Relationship Between Left-side Perturbation and Left to Right Understanding
- First, we invest that the LLMs tend to understand the text from left to right.
- Then, based on this finding, we aim to destroy the understanding ability of LLMs on the harmful prompts.
- One effective way is to add noisy text on the left side of the harmful prompt. Adding noise in the right side will influent less.
- We use the harmful prompt itself to construct this noise via flipping.
- The whole workflow can be found in Left-side Perturbation.
Stealthy
-
It means the attack is hard to be detected by victim LLM itself or the guard model.
-
It is a common term for jailbreak attacks [1,2].
-
We will add more explanation of stealthy in the early part of the final paper.
[1] Stealthy Jailbreak Attacks on Large Language Models via Benign Data Mirroring [2] Gpt-4 is too smart to be safe: Stealthy chat with llms via cipher
Universality
- As we mentioned in Line 47 of the original paper,
First, to make our proposed method universally applicable to state-of-the-art LLMs, we study their common nature, i.e., autoregressive,. - Universality means the proposed attack method can be effective for all LLMs.

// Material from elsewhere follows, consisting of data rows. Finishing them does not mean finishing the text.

/-- S1 · REGULAR CORE SUPPLY AT 2 (on U1's habitat and frame, verbatim binders + the ring-class-field
instance binder, discharged by `JET.numberField_ringClassField`): there is a depth `r` such that for every
level `M ≥ 1` and bound `b` some conductor `n` with exactly `r` prime factors, all of them regular Kolyvagin
primes `> b` of Kolyvagin index `≥ M` (so `M ≤ M(n)`), carries a Kolyvagin–Heegner datum of the frame and
is a sign-free NEAR-core vertex at level `2^M` with a UNIFORM error exponent `κ` (room for the regular-invisible phantom). Mazur–Rubin Cor. 2.7.3 ("there are core vertices n with
ω(n) = r", r = dim of the residual Selmer group off the core line) at p = 2, the Čebotarev choices made
REGULAR by the in-tree engine `exists_regular_kolyvaginPrime_of_heegner` (exact local orders prescribed
for finitely many classes ⇒ each added regular prime cuts the non-core part by a free rank-one quotient).
Why it might fail: the engine prescribes local ORDERS of classes, MR's core-vertex induction needs the
localisation to be SURJECTIVE onto `H¹_f(K_λ, E[2^M]) ≅ E[2^M]/(h−1) ≅ ℤ/2^M` for a chosen class and zero
for the others — at 2 the phantom class in `H¹(K(E[2^M])/K, E[2^M]) ≅ ℤ/2` (Lawson–Wuthrich) may block
exactly one bit, leaving index-2 "near-cores" only. -/
def RegularCoreSupplyAtTwo : Prop :=
  ∀ (W : WeierstrassCurve ℚ) [W.IsElliptic] [W.IsGloballyMinimal], ¬ W.HasCM → (Literature.NumberTheory.EllipticCurves.Rank1Residual.GoodOrd W 2 ∨ Literature.NumberTheory.EllipticCurves.Rank1Residual.Mult W 2) → (∀ m : ℕ, W.HasSurjectiveModNGaloisRep (2 ^ m : ℕ)) → ∀ (K : Type) [Field K] [NumberField K], Literature.NumberTheory.EllipticCurves.IsImaginaryQuadratic K → ∀ [NeZero (W.conductorNorm ℤ)], Literature.NumberTheory.EllipticCurves.SatisfiesHeegnerHypothesis (W.conductorNorm ℤ) K → Odd (NumberField.discr K) → NumberField.discr K ≠ -3 → AddSubgroup.torsionBy (W.baseChange K).toAffine.Point (2 : ℤ) = ⊥ → Literature.NumberTheory.EllipticCurves.SatisfiesHeegnerHypothesis 2 K → ∀ (Dt : Literature.NumberTheory.EllipticCurves.ModularForms.ModularParametrizationData W (W.conductorNorm ℤ)) (β : ℤ) (ι : K →+* ℂ) [∀ k : ℕ, NumberField (ringClassField K ι k)], (4 * (W.conductorNorm ℤ : ℤ)) ∣ β ^ 2 - NumberField.discr K →
    ∃ r κ : ℕ, ∀ (M b : ℕ), 1 ≤ M →
      ∃ n : ℕ, Nonempty (Literature.NumberTheory.EllipticCurves.KolyvaginHeegnerData Dt β ι n) ∧
        Literature.NumberTheory.EllipticCurves.KolyvaginDescent.KolSupp (Literature.NumberTheory.EllipticCurves.Zhang2014.IsKolyvaginPrime (W.conductorNorm ℤ) W K 2) n ∧
        n.primeFactors.card = r ∧
        (∀ ℓ ∈ n.primeFactors, b < ℓ ∧ M ≤ Literature.NumberTheory.EllipticCurves.Zhang2014.kolyvaginIndex W 2 ℓ ∧ (∃ (v : HeightOneSpectrum (𝓞 ℚ)) (𝔓 : Ideal (absIntegers (𝓞 ℚ) ℚ)) (h : absoluteGaloisGroup ℚ), (ℓ : 𝓞 ℚ) ∈ v.asIdeal ∧ 𝔓 ∈ v.primesAbove ∧ IsArithFrobAt (𝓞 ℚ) h 𝔓 ∧ (∀ X : geomTorsion W ((2 ^ M : ℕ) : ℤ), h • h • X = X) ∧ ∃ P : geomTorsion W ((2 ^ M : ℕ) : ℤ), (2 : ℤ) ^ (M - 1) • (P + h • P) ≠ 0)) ∧
        (∃ x ∈ Jetchev2008.modifiedSelmerGroup W K ι ((2 ^ M : ℕ) : ℤ) n, addOrderOf x = 2 ^ M ∧ ∀ y ∈ Jetchev2008.modifiedSelmerGroup W K ι ((2 ^ M : ℕ) : ℤ) n, ∃ t : ℤ, (2 ^ κ : ℤ) • y = t • x)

- Since our design is from the autoregressive nature of the LLMs, they are all vulnerable to our FlipAttack.
- We will add more explanation of universality in the early part of the final paper.
Minors
- We will modify the notation.
Given a harmful request X = (x₁, x₂, …, xₙ) as an ordered sequence of n tokens. - In Table 1, we will explain
white-box attackas transfer attacks in the title. - We will fix Line 184 and modify it as
keeping it universal. - We will remove Submission and Formatting Instructions for ICML 2025 and use our title.
- We will make the text in Figure larger.
- We will give a detailed definition of flipping modes in the abstract.
The paper concerns jailbreaking attacks in LLMs and presents FlipAttack, a method to disguise harmful prompts using left-side perturbations, making it difficult for LLMs to detect. The intuition is based on the reading order we use of humans. The paper proposes four flipping modes to guide LLMs in executing harmful behaviors. Experiments show FlipAttack's high success and bypass rates across eight LLMs and guard models. The attack is based on a simple heuristic, while the paper is empirical. However, the reviewers agree that this is an effective attack and has not appeared before. Even though I do recommend acceptance, I strongly recommend the authors to consider the comments of the reviewers and the Reviewer KQwB in particular, on making the experiments closer to the standard experiments used in the literature and improving the readability.